ICE’s latest policy paper explores the challenges and opportunities a pay as you go model for the nation’s busiest roads would bring and challenges government to act now.  

Government should introduce pay-as-you-go roads model by 2030

The government has 10 years to implement a fair, reliable and sustainable method of roads revenue to ensure the UK’s economic and social wellbeing, says the Institution of Civil Engineers (ICE).

The recommendation is made in ICE’s latest policy paper, Pay As You Go – Achieving Sustainable Roads Funding in England.

The paper expands on a recommendation made in ICE’s 2018 State of the Nation: Infrastructure Investment report that “the government should give serious consideration to replacing the existing generation of road taxes with a pay-as-you-go model for the busiest roads in England”.

A survey, conducted by YouGov last year, found that 47% of the British public would support a pay-as-you-go model, if it replaced both Vehicle Excise Duty (VED) and fuel duty.

The paper outlines some of the challenges that introducing a new system would bring, such as new infrastructure and technology, privacy and security concerns and potential regulation.

It also recognises the need for any new system to remain affordable, and not disadvantage people based on location or economic status.

Rachel Skinner, ICE Vice President for Public Voice, said: "Ensuring a fair, reliable and sustainable way of securing funding to improve and maintain our roads is crucial to safeguarding the UK’s economic and social wellbeing.

"Britain moves almost three times more goods by road than by water and rail combined, and almost 90% of the population’s journeys are made this way.
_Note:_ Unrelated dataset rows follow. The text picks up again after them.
/-!
# Birth skeleton (BC3) — crux `TallyDiagonalBridge` (stmt-PneNP-15948), route `PneNP/Autoreducibility`

Crux decl `Summit.PneNP.PneNP.Theses.Autoreducibility.TallyDiagonalBridge` (the route's bridge, rank 9 → crux):

  `NP ⊆ P → ∃ A ∈ EXP, (∀ K ∈ EXP, ∃ Q ∈ FP, ∃ D ∈ P, K = ttLang Q (C 3) D A) ∧
     ¬ ∃ Q ∈ FP, ∃ q, ∃ D ∈ P, (∀ x, ∀ i < q(|x|), Q⟨x,1ⁱ⟩ ≠ x) ∧ ∀ n, (0ⁿ ∈ A ↔ 0ⁿ ∈ ttLang Q q D A)`

— under `NP ⊆ P` some `≤ᵖ_{3-tt}`-hard set for `EXP` lying in `EXP` admits NO polynomial-time
self-avoiding nonadaptive query scheme that is correct on all tally inputs `0ⁿ`.

## The line: BFvMT Lemma 3.5 with the QBF-decider abstracted, diagonalizing on the tally inputs

Source: the 2001 archive paper (route exp-truth-table-autoreducibility, v7), §3: Lemma `elim`
(= Buhrman–Fortnow–van Melkebeek–Torenvliet 2000, Lemma 5.2: under `P = NP` closed prenex QBFs of
size `s` with `b` quantifier blocks are decidable in time `s^{(3c+1)^b}` by ONE machine) and
Theorem A(i) (= BFvMT Lemma 3.5, the stage-wise diagonalization with two coding regions, plus the
time analysis putting the diagonal set into `DTIME(2^{n³})`). The observation that makes the TALLY
form direct: Lemma 3.5 diagonalizes against the `i`-th clocked nonadaptive self-avoiding scheme ONLY
on the single input `0^{n_i}` (`A(0^m) = 1 - M_i^A(0^m)`), so the constructed `A` defeats every
polynomial-time self-avoiding scheme AT A TALLY INPUT — exactly `¬ TallyScheme A` below; the
detour through prop:onebit (autoreducible off `{0^{n_i}}`) + patching is not needed.

The collapse hypothesis is consumed through ONE interface stated over `P` alone:

* `UniformAltElim` — *uniform alternation elimination*: for every matrix language `V ∈ P` there are
  constants `c, k` and ONE language `L ∈ P` deciding the bitwise prenex alternation
  `AltVal V x acc qs` (`qs` = quantifier string, `true` = ∀, `false` = ∃; chosen bits appended to
  `acc`; matrix `⟨x, acc⟩ ∈ V`) on instances padded to length `(|x|+|acc|+|qs|+2)^(k·c^{blocks qs})`,
  `blocks qs` = number of maximal quantifier blocks. (Semantic matrices instead of `PrenexQBF`
  syntax: the diagonalizer's matrix "the clocked evaluator accepts `⟨0^m, answer bits⟩`" is a
  `P`-predicate, so no Cook–Levin translation is needed on either side.)

Stubs (the file's ONLY sorries):

* `stub_uniformElim` (size L; archive Lemma elim / BFvMT Lemma 5.2): `NP ⊆ P → UniformAltElim`.
  Intended proof: `NU = {⟨e,⟨w,1ᴺ⟩⟩ | ∃ y, |y| ≤ N, ⟨e,⟨⟨w,y⟩,1ᴺ⟩⟩ ∈ U}` (`U` = the clocked
  universal acceptance language, `clockedUniversalAcceptance_holds`) is in `NP ⊆ P`, say in
  `DTIME(n^c)`; eliminate the innermost maximal block by ONE `NU`-membership (`∃`-block) or its
  negation (`∀`-block: `∀z φ(z) ⟺ ¬∃z ¬φ(z)`), with a FIXED pair of machine codes (base: run the
  `V`-decider on `⟨x, acc ++ z⟩`; step: run the `NU`-decider on the coded instance with the block
  appended and negate), budgets `N_{j+1} = poly(N_j)^c`; after `b` steps run the `NU`-decider once:
  time `s^{O(c)^b}` ≤ the padding. Why it might fail: only by mis-typing (the padding exponent
  `k·c^b` with `c, k` existential absorbs every polynomial overhead); `UniformAltElim` at one
  `∃`-block gives back `NP ⊆ P`, so the stub is an honest "collapse ⇒ uniform collapse" theorem.
* `stub_expComplete` (size M/L; folklore, Arora–Barak 2009 §2.6 / Thm 1.9): `EXP` has a
  Karp-complete language, e.g. `K₁ = {⟨e,⟨w,1^m⟩⟩ | ⟨e,⟨w,1^{2^m}⟩⟩ ∈ U}` (`U ∈ P` clocked universal
  acceptance; membership in `EXP` by the exponential pad of `ExpPadding.lean`; hardness: a language
  in `DTIME(2^{n^k})` reduces with `m = |w|^{k+1}`, finitely many short inputs by table). Not in the
  tree (`MetaComplexity/RefuterExpClosure.lean` takes `IsComplete EXP B` as a hypothesis).
* `stub_diagonal` (size XL; BFvMT Lemma 3.5 + archive Thm A(i)): `UniformAltElim → ∀ K ∈ EXP,
  ∃ A ∈ EXP, K ≤ᵖ_{3-tt} A ∧ ¬ TallyScheme A`. Stages `n_{i+1} = n_i^{β(n_i)}+1`, candidate
  schemes = codes `(e_Q, e_D, q, j)` clocked to `n^j` via the tree's clocked universal
  simulation/acceptance, each recurring infinitely often; stage `i` (input `0^m`, `m = n_i`) decides
  the alternating statement (2) of the paper — `(∀ℓ_{I₀})(∃r_{I₀})⋯(∀ℓ_{I_J})(∃r_{I_J}) [M_i^{A'}(0^m) accepts]`,
  `2(J+1) = O(log β(m))` blocks of the squaring length-ranges `[m^{2^j}, m^{2^{j+1}})` — through `L`
  of `UniformAltElim` (matrix `V ∈ P`: table lookup + clocked acceptance; prefix-fixing = the `acc`
  argument, used for the lexicographically-first fillings), sets `A(0^m)` opposite to the forced
  verdict, lets the left/right region carry `K` (`K(y) = A(⟨A(0^{n(y)}), y⟩)`, the 3-query
  tt-reduction: queries `0^{n(y)}, ⟨0,y⟩, ⟨1,y⟩`), and `A ∈ EXP`: cost `2^m · t_K(m²) ·
  (s+2)^{k c^b}` with `s = m^{O(β(m))}`, `b = O(log β(m))`, i.e. `m^{β(m)^{O(1)}} = 2^{o(m)}` for
  `β(m) ≤ log m` — ANY constants `c, k` are absorbed, which is why the abstract interface suffices.
  Why it might fail: model plumbing only (an honest `EXP` machine for `A` — use `padLang`/`P` and
  `mem_EXP_of_padLang_mem_P`; poly-time computability of `y ↦ n(y)`; the clocked enumeration must
  carry the query-count polynomial `q` so the simulated evaluator sees exactly `q(m)` answer bits).

Assembly (sorry-free): `polyTimeBddTTReducible_of_karp` (Karp ∘ `k`-tt = `k`-tt, the composition
`Autoreducibility.lean` lists as not vendored; constant query count makes it elementary) and
`tallyDiagonalBridge_of_sigs : <stub₁-sig> → <stub₂-sig> → <stub₃-sig> → <body of the crux>`;
`TallyDiagonalBridge_of : TallyDiagonalBridge` concludes the crux BY NAME from the three stubs.

Disproof used: none exists (`ledger crux ls stmt-PneNP-15948`: no workfiles at registration,
2026-08-17). Negatives index (PneNP): no refuted statement concerns autoreducibility / complete
degrees; no stub is an instance of a landed Negative lemma.

BC3 probes (planner folder `bc/*_probe.lean`): for each stub `S`, `S → TallyDiagonalBridge` and
`S → PneNP` by `first | exact? | simpa | aesop` FAIL (see the probe files and NOTES.md for the raw
verdicts); no stub is cheaply the crux or the summit.

References: H. Buhrman, L. Fortnow, D. van Melkebeek, L. Torenvliet, *Separating complexity classes
using autoreducibility*, SIAM J. Comput. 29 (2000) 1497–1520, Lemma 3.5, Lemma 5.2, Fig. 7 q.4
[BuhrmanEtAl2000]; H. Buhrman, L. Torenvliet, *A Post's program for complexity theory*, Bull.
EATCS 85 (2005) [BuhrmanTorenvliet2005]; S. Arora, B. Barak, *Computational Complexity* (2009),
Thm 1.9, §2.6, Thm 5.4 [AroraBarakCC2009]; the 2001 archive route exp-truth-table-autoreducibility,
paper v7 §§2–3 (Lemma elim, Thm A(i)), §ae (prop:onebit).
-/

set_option linter.dupNamespace false -- `Summit.PneNP.PneNP.…` is the layout-mandated namespace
"We know there is some public support for a ‘pay-as-you-go’ model to replace current roads taxation, and a range of options should be explored to craft a new, fair and lower carbon solution for road users of the future.
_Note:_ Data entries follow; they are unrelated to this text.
import Mathlib
import Summits.NavierStokesRegularity.NavierStokesRegularity.Theorems.ThreadingFluxHorizonTowerFiniteTowerDefs
import Summits.NavierStokesRegularity.NavierStokesRegularity.Theorems.ThreadingFluxHorizonTowerFiniteTowerTwoFourSixEight
import HarnessLib

/-!
# Crux `PoloidalLiouville` (stmt-NavierStokesRegularity-1222), crux idea «horizon-threading-tower» (ns-idea-15):
# `TwoFourSixEightHorizonTowerZonality` BY NAME (THM I, the tower `{2, 4, 6, 8}`)

Support file (`--supports stmt-NavierStokesRegularity-1222`, helper; cell `ns-wall-extremal`, width hand ns-wall-eng-3 g5; 0 kit).
One-line application of `finiteTower_zonalForm_of_twoFourSixEight` (`…FiniteTowerTwoFourSixEight`).
HONEST LABEL: one cell of the crux-idea conjecture `HorizonTowerZonality` at ORDER ONE; general towers, `PoloidalLiouville` (1222) OPEN;
W1 movement 0; NS regularity NOT proved.
-/

-- the summit and its single sub-problem share the name (CONVENTIONS §1)
set_option linter.dupNamespace false

noncomputable section

namespace Summit.NavierStokesRegularity.NavierStokesRegularity.Theorems.PoloidalLiouville.HorizonTower

/-- ★★ `TwoFourSixEightHorizonTowerZonality` BY NAME (THM I). -/
theorem twoFourSixEightHorizonTowerZonality : TwoFourSixEightHorizonTowerZonality :=
  fun H hH hhom hharm h6 h8 hL1 => finiteTower_zonalForm_of_twoFourSixEight H hH hhom hharm hL1 h6 h8

end Summit.NavierStokesRegularity.NavierStokesRegularity.Theorems.PoloidalLiouville.HorizonTower

end
/-- **Löwdin / Bloch–Horowitz partitioning** [cite: BognerKuoSchwenk2003, §2.1 Eqs. (22)–(24)]
(there: the block Schrödinger equation (22), "by using the second block row … the Q-space
projection can be eliminated and one obtains" (23) with (24), and "the Q-space states have been
decoupled … in a way that preserves the low-energy spectrum exactly"; originally Löwdin 1951,
Feshbach 1958, Bloch–Horowitz 1958): if `ω•1 - D` is invertible, then `x ⊕ y` satisfies the block
eigen-equation `H (x ⊕ y) = ω (x ⊕ y)` for `H = fromBlocks A B C D` (the zero vector allowed) if and
only if the eliminated amplitudes are slaved, `y = (ω - D)⁻¹ C x`, and the retained amplitudes
solve the DOWNFOLDED eigen-equation `H_eff(ω) x = ω x`. -/
theorem fromBlocks_mulVec_eq_smul_iff [Fintype m] (A : Matrix m m K) (B : Matrix m n K)
    (C : Matrix n m K) (D : Matrix n n K) (ω : K) (hD : IsUnit (ω • (1 : Matrix n n K) - D).det)
    (x : m → K) (y : n → K) :
    fromBlocks A B C D *ᵥ Sum.elim x y = ω • Sum.elim x y ↔
      y = ((ω • (1 : Matrix n n K) - D)⁻¹ * C) *ᵥ x ∧ loewdinHam A B C D ω *ᵥ x = ω • x := by
  have hM1 : (ω • (1 : Matrix n n K) - D) *ᵥ y = ω • y - D *ᵥ y := by
    rw [sub_mulVec, smul_mulVec, one_mulVec]
  -- the bottom block equation `C x + D y = ω y` says `(ω - D) y = C x`
  have bottom : C *ᵥ x + D *ᵥ y = ω • y ↔ y = ((ω • (1 : Matrix n n K) - D)⁻¹ * C) *ᵥ x := by
    constructor
    · intro hy
      have hMy : (ω • (1 : Matrix n n K) - D) *ᵥ y = C *ᵥ x := by
        rw [hM1, ← hy, add_sub_cancel_right]
      rw [← mulVec_mulVec, ← hMy, mulVec_mulVec, Matrix.nonsing_inv_mul _ hD, one_mulVec]
    · intro hy
      have hMy : (ω • (1 : Matrix n n K) - D) *ᵥ y = C *ᵥ x := by
        rw [hy, mulVec_mulVec, Matrix.mul_nonsing_inv_cancel_left _ _ hD]
      rw [← hMy, hM1, sub_add_cancel]
  rw [smul_sumElim, fromBlocks_mulVec, Sum.elim_comp_inl, Sum.elim_comp_inr, Sum.elim_eq_iff,
    bottom]
  constructor
  · rintro ⟨htop, hy⟩
    refine ⟨hy, ?_⟩
    rw [loewdinHam, add_mulVec, Matrix.mul_assoc, ← mulVec_mulVec, ← hy]
    exact htop
  · rintro ⟨hy, heff⟩
    refine ⟨?_, hy⟩
    rw [hy, mulVec_mulVec, ← Matrix.mul_assoc, ← add_mulVec]
    exact heff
"We would urge the government to give this urgent and serious consideration, with a view to an early decision on implementation well before the end of the next decade.”

Based on the ongoing decrease in fuel duty – for reasons including an increase in fuel efficiency and electric vehicle uptake – and likely decrease in VED – due to exemptions currently given for electric and lower emission vehicles – revenue from roads is set to significantly fall in the next decade.

If the government is serious about all new car and van sales being zero emission by 2040, it must consider the impact this change will have on roads revenue – and create a sustainable alternative to ensure roads remain safe and useable for the future.

Skinner added: "Today’s two main sources of UK roads revenue – fuel duty and vehicle excise duty – are both in danger of significantly declining by 2030 and the landscape around vehicle fleets, new technologies and fuel usage is changing fast.

"Now is the time for the government to reshape the future funding of our road networks, given their crucial role in society and our future connectivity, to ensure a new system is up and running before it’s too late.”

ICE recommends that this alternative system is in place for the nation's busiest roads no later than the end of 2030, to ensure the deficit that may be felt by these declining revenues doesn't have an impact on the ability to maintain the UK’s roads.